- What needs to be done -
Your job is to return every line of the listing holding the string "between".

- Data provided -
import Summits.ValiantsHypothesis.ValiantsHypothesis.Theorems.KPlusLogSqLawTropicalBThreeFiveExact04112130

/-!
# Route «KPlusLogSqLaw», crux `TropicalB` (stmt-ValiantsHypothesis-19771) — `(3,5)` row: `T_D(3,5; d) ≤ 31` on a whole EXPONENT CELL
# (every strictly increasing `d` satisfying the listed slope comparisons; the cell of `(0, 4, 11, 21, 30)`), — the symbolic form of `…ThreeFiveExact04112130`, same five-pattern family

HONEST FRAMING.  Helper toward the registered stubs `stub_tropThin` / `stub_tropFat` of `Cruxes/TropicalB/Lines/birth.lean` (crux `TropicalB`,
item stmt-ValiantsHypothesis-19771; cell `pub-symmetroid`, seat val-sym-trop-p3 g10, 2026-08-28; `--supports … --as helper`).  A census bound for the
small format `(3,5)` on an open polyhedral cone of exponent vectors — the SYMBOLIC form of `…ThreeFiveExact04112130` (concrete `d`) and the template
of the leaves of the kernel programme «TropRowD 3 5 31» (memo HOME/val-sym-trop-p3/g10/FINDINGS §5): a decision tree over slope comparisons whose
leaves are exactly theorems of this shape.  Nothing here bears on `TropicalB` in its window, `WeakLifting`, DoorA26 / DoorA34, `MatrixDescartes`
(stmt-ValiantsHypothesis-18050) or VP ≠ VNP.

THEOREM `designRowD_le_31_cellA` : for every strictly increasing `d : Fin 5 → ℕ` with the listed strict relations between sums of
exponents (pair sums, triple sums = histogram slopes, and sums of two triples; all hold at `d = (0, 4, 11, 21, 30)`), every dominance design with exponents
`d` has unsigned dominant chains of at most `31` breakpoints.  PROOF: `ThreeFive.leD_31_of_family` with the family `family04112130` of `…ThreeFiveExact04112130` (its five kernel-decided pattern refutations,
arrangement and covering lemmas are reused by name); only the relation lists of the entries and the slope order of the patterns are discharged here,
from the 17 hypotheses, by `omega`.  The hypotheses are the comparisons the certificates use, common terms cancelled and monotone consequences dropped;
they all hold at `d = (0,4,11,21,30)` (so the concrete theorem is the special case) and define an open polyhedral cone of exponent vectors.  [this cell]
-/

set_option linter.dupNamespace false
set_option autoImplicit false

namespace Summit.ValiantsHypothesis.ValiantsHypothesis.Theorems.KPlusLogSqLaw

open Summit.ValiantsHypothesis.ValiantsHypothesis.Theorems.MatrixDescartes.Negative
open Summit.ValiantsHypothesis.ValiantsHypothesis.Theorems.LacunarySymmetroidMatrixDescartes.TropicalCensus
open Finset ForbiddenPatterns

namespace ThreeFive

/-- **`T_D(3,5; d) ≤ 31` ON THE CELL**: for strictly increasing `d` with the listed relations, every unsigned dominant chain of every design
with exponents `d` has at most `31` breakpoints. [this cell] -/
theorem designRowD_le_31_cellA (d : Fin 5 → ℕ) (hd : StrictMono d)
    (h0 : d 1 + d 1 < d 0 + d 2) (h1 : d 1 + d 1 < d 0 + d 3) (h2 : d 2 + d 2 < d 1 + d 3) (h3 : d 1 + d 2 < d 0 + d 3) (h4 : d 0 + d 3 < d 2 + d 2) (h5 : d 2 + d 2 + d 2 < d 1 + d 1 + d 4) (h6 : d 2 + d 2 < d 1 + d 4) (h7 : d 2 + d 3 < d 1 + d 4) (h8 : d 2 + d 4 < d 3 + d 3) (h9 : d 1 + d 1 + d 4 < d 0 + d 3 + d 3) (h10 : d 0 + d 4 < d 2 + d 3) (h11 : d 1 + d 1 + d 3 < d 0 + d 0 + d 4) (h12 : d 1 + d 2 < d 0 + d 4) (h13 : d 0 + d 0 + d 4 < d 2 + d 2 + d 2) (h14 : d 0 + d 4 < d 3 + d 3) (h15 : d 1 + d 3 < d 0 + d 4) (h16 : d 1 + d 4 < d 3 + d 3)
    (v ε : Fin 3 → Fin 3 → Fin 5 → ℤ) : DesignRowD d v ε 31 := by
  have m01 : d 0 < d 1 := hd (by decide)
  have m12 : d 1 < d 2 := hd (by decide)
  have m23 : d 2 < d 3 := hd (by decide)
  have m34 : d 3 < d 4 := hd (by decide)
  intro n θ p hθ hdom hne
  refine leD_31_of_family d v ε family04112130 family04112130_search family04112130_arr family04112130_cover hd.monotone ?_ ?_ ?_ ?_ n θ p hθ hdom hne
  · intro e he r hr
    simp only [family04112130, List.mem_cons, List.not_mem_nil, or_false] at he
    rcases he with rfl | rfl | rfl | rfl | rfl
    · simp only [entry04112130_0, List.mem_cons, List.not_mem_nil, or_false] at hr
      rcases hr with rfl | rfl | rfl <;> dsimp only <;> omega
    · simp only [entry04112130_1, List.mem_cons, List.not_mem_nil, or_false] at hr
      rcases hr with rfl | rfl <;> dsimp only <;> omega
    · simp [entry04112130_2] at hr
    · simp only [entry04112130_3, List.mem_cons, List.not_mem_nil, or_false] at hr
      subst hr
      dsimp only; omega
    · simp only [entry04112130_4, List.mem_cons, List.not_mem_nil, or_false] at hr
      rcases hr with rfl | rfl | rfl | rfl | rfl <;> dsimp only <;> omega
  · intro e he r hr
    simp only [family04112130, List.mem_cons, List.not_mem_nil, or_false] at he
    rcases he with rfl | rfl | rfl | rfl | rfl
    · simp only [entry04112130_0, List.mem_cons, List.not_mem_nil, or_false] at hr
      rcases hr with rfl | rfl <;> dsimp only <;> omega
    · simp only [entry04112130_1, List.mem_cons, List.not_mem_nil, or_false] at hr
      rcases hr with rfl | rfl | rfl <;> dsimp only <;> omega
    · simp only [entry04112130_2, List.mem_cons, List.not_mem_nil, or_false] at hr
      subst hr
      dsimp only; omega
    · simp only [entry04112130_3, List.mem_cons, List.not_mem_nil, or_false] at hr
      subst hr
      dsimp only; omega
    · simp only [entry04112130_4, List.mem_cons, List.not_mem_nil, or_false] at hr
      rcases hr with rfl | rfl | rfl | rfl <;> dsimp only <;> omega
  · intro e he r hr
    simp only [family04112130, List.mem_cons, List.not_mem_nil, or_false] at he
    rcases he with rfl | rfl | rfl | rfl | rfl
    · simp only [entry04112130_0, List.mem_cons, List.not_mem_nil, or_false] at hr
      rcases hr with rfl | rfl | rfl <;> unfold s3 <;> dsimp only <;> omega
    · simp only [entry04112130_1, List.mem_cons, List.not_mem_nil, or_false] at hr
      rcases hr with rfl | rfl <;> unfold s3 <;> dsimp only <;> omega
    · simp only [entry04112130_2, List.mem_cons, List.not_mem_nil, or_false] at hr
      rcases hr with rfl | rfl | rfl | rfl <;> unfold s3 <;> dsimp only <;> omega
    · simp only [entry04112130_3, List.mem_cons, List.not_mem_nil, or_false] at hr
      subst hr
      unfold s3; dsimp only; omega
    · simp only [entry04112130_4, List.mem_cons, List.not_mem_nil, or_false] at hr
      rcases hr with rfl | rfl | rfl | rfl | rfl | rfl | rfl | rfl | rfl | rfl <;> unfold s3 <;> dsimp only <;> omega
  · intro e he
    simp only [family04112130, List.mem_cons, List.not_mem_nil, or_false] at he
    rcases he with rfl | rfl | rfl | rfl | rfl
    · simp only [entry04112130_0, List.isChain_cons_cons, symSlope_mk]
      refine ⟨?_, ?_, ?_, List.isChain_singleton _⟩ <;> omega
    · simp only [entry04112130_1, List.isChain_cons_cons, symSlope_mk]
      refine ⟨?_, ?_, List.isChain_singleton _⟩ <;> omega
    · simp only [entry04112130_2, List.isChain_cons_cons, symSlope_mk]
      refine ⟨?_, ?_, List.isChain_singleton _⟩ <;> omega
    · simp only [entry04112130_3, List.isChain_cons_cons, symSlope_mk]
      refine ⟨?_, ?_, List.isChain_singleton _⟩ <;> omega
    · simp only [entry04112130_4, List.isChain_cons_cons, symSlope_mk]
      refine ⟨?_, ?_, ?_, ?_, List.isChain_singleton _⟩ <;> omega

end ThreeFive

end Summit.ValiantsHypothesis.ValiantsHypothesis.Theorems.KPlusLogSqLaw
import Summits.HodgeConjecture.HodgeConjecture.Theses.EndoscopicMiddleDegree
import Literature.AlgebraicGeometry.HodgeTheory.ComplexGysinCorrespondence
import Literature.AlgebraicGeometry.HodgeTheory.MotivatedClassesAlgebraic
import Literature.AlgebraicGeometry.HodgeTheory.GysinKernelProofs

/-!
# `IsotypicMiddleClassesAlgebraic` (stmt-HodgeConjecture-14301) · Negative · load-bearing hypotheses

Negative knowledge for the crux `EndoscopicMiddleDegree.IsotypicMiddleClassesAlgebraic` (route
EndoscopicMiddleDegree, rank 3): WHICH hypotheses on the correspondence action
`P_γ = corrAction μ hX hX rfl γ = pr₁₊(pr₂^* – ∪ γ)` carry weight. (a) WITHOUT the `(n,n)`-image
hypothesis H3 the statement says that EVERY rational class in the middle degree of the sector is
algebraic (`mem_algebraicClasses_of_withoutHodgeImage`): the diagonal class `[Δ_X] = (𝟙,𝟙)_* 1` is
algebraic (`complexGysin_graph_one_mem_algebraicClasses`) and acts as the identity
(`corrAction_diagonal_apply`, from the tree's `corrClassAction_graph`), trivially preserving rational
classes — false at every level with `h^{2n,0}(X_K) ≠ 0`. (b) WITHOUT `P c = c` the same collapse
(`mem_algebraicClasses_of_withoutFixed`, `γ = 0`), given a Hodge model. (c) Conversely the other
hypotheses — Poincaré duality of `μ` (a theorem for every `μ`: `OrientationFamily.hasPoincareDuality`),
`γ ∈ algebraicClasses`, rationality preservation H2 and `1 ≤ m ≤ 2` — are logically idle: the
statement stripped of all four is still a consequence of the Hodge conjecture
(`not_hodgeConjecture_of_not_stripped`), so no `_false_without_` witness for them exists short of
`¬HC`. Disprover's work file: `Cruxes/IsotypicMiddleClassesAlgebraic/Disproof.lean` (F3).
Refuter seat refuter-cdisprove-stmt-HodgeConjecture-14301-0 (cdisprove cycle 1), 2026-08-16.
-/

noncomputable section

-- The mandated namespace `Summit.<P>.<Sub>.Theorems.…` repeats `HodgeConjecture` (single-conjunct summit).
set_option linter.dupNamespace false

namespace Summit.HodgeConjecture.HodgeConjecture.Theorems.IsotypicMiddleClassesAlgebraic.Negative.LoadBearing

open CategoryTheory MonoidalCategory CartesianMonoidalCategory
open Literature.AlgebraicGeometry Literature.AlgebraicGeometry.HodgeTheory
  Literature.AlgebraicGeometry.ShimuraVarieties Literature.AlgebraicTopology.SingularHomology
open Summit.HodgeConjecture.HodgeConjecture.Theses.EndoscopicMiddleDegree (IsotypicMiddleClassesAlgebraic)

variable {m n : ℕ} {X : Motives.SchemeOver ℂ}

/-- **`[Δ_X]_* = id`.** The correspondence action `corrAction μ hX hX rfl` of the diagonal class
`[Δ_X] := (𝟙, 𝟙)_* 1 ∈ H^{2n}((X ⊗ X)(ℂ); ℂ)` is the identity of `Hᵃ(X(ℂ); ℂ)`, `a ≤ 2 dim X`
(`corrClassAction_graph` at `f = 𝟙 X`: projection formula, `(𝟙,𝟙) ≫ pr₁ = 𝟙`, `(𝟙)_* = id`).
[cite: VoisinHodgeII2003, proof of Thm. 10.17 (10.7)] [cite: FultonYoungTableaux1997, Appendix B §B.1 (2), (5), (6)] -/
theorem corrAction_diagonal_apply (μ : OrientationFamily) (hX : Motives.IsSmoothProjective n X) {a : ℕ}
    (ha : a ≤ 2 * n) (c : complexBetti X a) :
    corrAction μ hX hX (rfl : a + 2 * n = a + 2 * n)
      (complexGysin μ hX (Motives.IsSmoothProjective.tensor_holds hX hX) (lift (𝟙 X) (𝟙 X))
        (show 0 + 2 * (n + n) = 2 * n + 2 * n by omega)
        (singularCohomology.one ℂ (Motives.ComplexPoints X))) c = c := by
  have hq : a + (2 * n - a) = 2 * n := by omega
  rw [corrAction_eq_corrClassAction μ hX hX rfl hq]
  have h := corrClassAction_graph μ μ.hasPoincareDuality hX
    (Motives.IsSmoothProjective.tensor_holds hX hX) (𝟙 X) hq c
  rw [complexBetti.map_id] at h
  exact h

/-- **(a) Without H3 the crux asserts that every rational middle class is algebraic.** If the crux's
conclusion held for every algebraic `γ` whose action preserves rational classes — WITHOUT asking the
image of `P_γ` to be of type `(n,n)` — then every rational class in `H^{2(m+1)}(X(ℂ); ℂ)` of the
sector would be algebraic (witness `γ = [Δ_X]`, `P = id`). [cite: VoisinHodgeII2003, proof of Thm. 10.17 (10.7)] -/
theorem mem_algebraicClasses_of_withoutHodgeImage
    (h : ∀ (μ : OrientationFamily), μ.HasPoincareDuality → ∀ (m : ℕ) (X : Motives.SchemeOver ℂ)
      (D : UnitaryBallQuotientDatum (2 * (m + 1)) X), 1 ≤ m → m ≤ 2 →
      ∀ γ ∈ algebraicClasses (X ⊗ X) (2 * (m + 1)),
        (∀ β, IsRationalClass β → IsRationalClass
          (corrAction μ D.isSmoothProjective D.isSmoothProjective
            (rfl : 2 * (m + 1) + 2 * (2 * (m + 1)) = 2 * (m + 1) + 2 * (2 * (m + 1))) γ β)) →
        ∀ c, IsRationalClass c →
          corrAction μ D.isSmoothProjective D.isSmoothProjective
            (rfl : 2 * (m + 1) + 2 * (2 * (m + 1)) = 2 * (m + 1) + 2 * (2 * (m + 1))) γ c = c →
          c ∈ algebraicClasses X (m + 1))
    (m : ℕ) (X : Motives.SchemeOver ℂ) (D : UnitaryBallQuotientDatum (2 * (m + 1)) X) (h1 : 1 ≤ m)
    (h2 : m ≤ 2) (c : complexBetti X (2 * (m + 1))) (hc : IsRationalClass c) :
    c ∈ algebraicClasses X (m + 1) := by
  set μ : OrientationFamily := fun _ _ h ↦ Classical.choice (Motives.ComplexPoints.isOrientableOver ℂ h)
  have hX := D.isSmoothProjective
  refine h μ μ.hasPoincareDuality m X D h1 h2 _
    (complexGysin_graph_one_mem_algebraicClasses μ μ.hasPoincareDuality hX
      (Motives.IsSmoothProjective.tensor_holds hX hX) (𝟙 X)) (fun β hβ ↦ ?_) c hc ?_
  · rwa [corrAction_diagonal_apply μ hX (by omega)]
  · rw [corrAction_diagonal_apply μ hX (by omega)]

/-- **(b) Without `P c = c` the crux asserts that every rational middle class is algebraic** (witness
`γ = 0`, `P = 0`, which preserves rational classes and has `(n,n)` values as soon as a Hodge model
exists). [cite: Deligne2000, §1] -/
theorem mem_algebraicClasses_of_withoutFixed
    (h : ∀ (μ : OrientationFamily), μ.HasPoincareDuality → ∀ (m : ℕ) (X : Motives.SchemeOver ℂ)
      (D : UnitaryBallQuotientDatum (2 * (m + 1)) X), 1 ≤ m → m ≤ 2 →
      ∀ γ ∈ algebraicClasses (X ⊗ X) (2 * (m + 1)),
        (∀ β, IsRationalClass β → IsRationalClass
          (corrAction μ D.isSmoothProjective D.isSmoothProjective
            (rfl : 2 * (m + 1) + 2 * (2 * (m + 1)) = 2 * (m + 1) + 2 * (2 * (m + 1))) γ β)) →
        (∀ β, IsOfHodgeType (2 * (m + 1)) X (2 * (m + 1)) (m + 1) (m + 1)
          (corrAction μ D.isSmoothProjective D.isSmoothProjective
            (rfl : 2 * (m + 1) + 2 * (2 * (m + 1)) = 2 * (m + 1) + 2 * (2 * (m + 1))) γ β)) →
        ∀ c, IsRationalClass c → c ∈ algebraicClasses X (m + 1))
    (m : ℕ) (X : Motives.SchemeOver ℂ) (D : UnitaryBallQuotientDatum (2 * (m + 1)) X)
    (A : HodgeModel (2 * (m + 1)) X) (h1 : 1 ≤ m) (h2 : m ≤ 2) (c : complexBetti X (2 * (m + 1)))
    (hc : IsRationalClass c) : c ∈ algebraicClasses X (m + 1) := by
  set μ : OrientationFamily := fun _ _ h ↦ Classical.choice (Motives.ComplexPoints.isOrientableOver ℂ h)
  have h0 : corrAction μ D.isSmoothProjective D.isSmoothProjective
      (rfl : 2 * (m + 1) + 2 * (2 * (m + 1)) = 2 * (m + 1) + 2 * (2 * (m + 1)))
      (0 : complexBetti (X ⊗ X) (2 * (2 * (m + 1)))) = 0 := map_zero _
  refine h μ μ.hasPoincareDuality m X D h1 h2 0 (Submodule.zero_mem _) (fun β _ ↦ ?_) (fun β ↦ ?_) c hc
  · rw [h0, LinearMap.zero_apply]; exact IsRationalClass.zero
  · rw [h0, LinearMap.zero_apply]; exact IsOfHodgeType.zero A _ _ _

/-- **(c) The STRIPPED crux is still a consequence of HC.** Drop Poincaré duality of `μ`, the bounds on
`m`, algebraicity of `γ` and rationality preservation all at once: if the resulting (much stronger)
statement fails, the Hodge conjecture fails. Hence none of these four hypotheses admits a
`_false_without_` witness short of `¬HC`. [cite: Deligne2000, §1] -/
theorem not_hodgeConjecture_of_not_stripped
    (h : ¬ ∀ (μ : OrientationFamily) (m : ℕ) (X : Motives.SchemeOver ℂ)
      (D : UnitaryBallQuotientDatum (2 * (m + 1)) X) (γ : complexBetti (X ⊗ X) (2 * (2 * (m + 1)))),
      (∀ β, IsOfHodgeType (2 * (m + 1)) X (2 * (m + 1)) (m + 1) (m + 1)
        (corrAction μ D.isSmoothProjective D.isSmoothProjective
          (rfl : 2 * (m + 1) + 2 * (2 * (m + 1)) = 2 * (m + 1) + 2 * (2 * (m + 1))) γ β)) →
      ∀ c, IsRationalClass c →
        corrAction μ D.isSmoothProjective D.isSmoothProjective
          (rfl : 2 * (m + 1) + 2 * (2 * (m + 1)) = 2 * (m + 1) + 2 * (2 * (m + 1))) γ c = c →
        c ∈ algebraicClasses X (m + 1)) :
    ¬ _root_.HodgeConjecture := by
  intro hHC
  exact h fun μ m X D γ hP c hc hPc ↦ (hHC D.isSmoothProjective).2 (m + 1) c hc (hPc ▸ hP c)

/-- … while the stripped statement implies the crux, which is thus bracketed between two consequences
of HC. (Stated as: if the crux fails, the stripped statement fails.) [folklore] -/
theorem not_stripped_of_not_crux (h : ¬ IsotypicMiddleClassesAlgebraic) :
    ¬ ∀ (μ : OrientationFamily) (m : ℕ) (X : Motives.SchemeOver ℂ)
      (D : UnitaryBallQuotientDatum (2 * (m + 1)) X) (γ : complexBetti (X ⊗ X) (2 * (2 * (m + 1)))),
      (∀ β, IsOfHodgeType (2 * (m + 1)) X (2 * (m + 1)) (m + 1) (m + 1)
        (corrAction μ D.isSmoothProjective D.isSmoothProjective
          (rfl : 2 * (m + 1) + 2 * (2 * (m + 1)) = 2 * (m + 1) + 2 * (2 * (m + 1))) γ β)) →
      ∀ c, IsRationalClass c →
        corrAction μ D.isSmoothProjective D.isSmoothProjective
          (rfl : 2 * (m + 1) + 2 * (2 * (m + 1)) = 2 * (m + 1) + 2 * (2 * (m + 1))) γ c = c →
        c ∈ algebraicClasses X (m + 1) := by
  intro hS
  refine h ?_
  intro μ _ m X D _ _ γ _ P _ hP c hc hPc
  exact hS μ m X D γ hP c hc hPc

end Summit.HodgeConjecture.HodgeConjecture.Theorems.IsotypicMiddleClassesAlgebraic.Negative.LoadBearing

end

- Expected output -
THEOREM `designRowD_le_31_cellA` : for every strictly increasing `d : Fin 5 → ℕ` with the listed strict relations between sums of
/-- … while the stripped statement implies the crux, which is thus bracketed between two consequences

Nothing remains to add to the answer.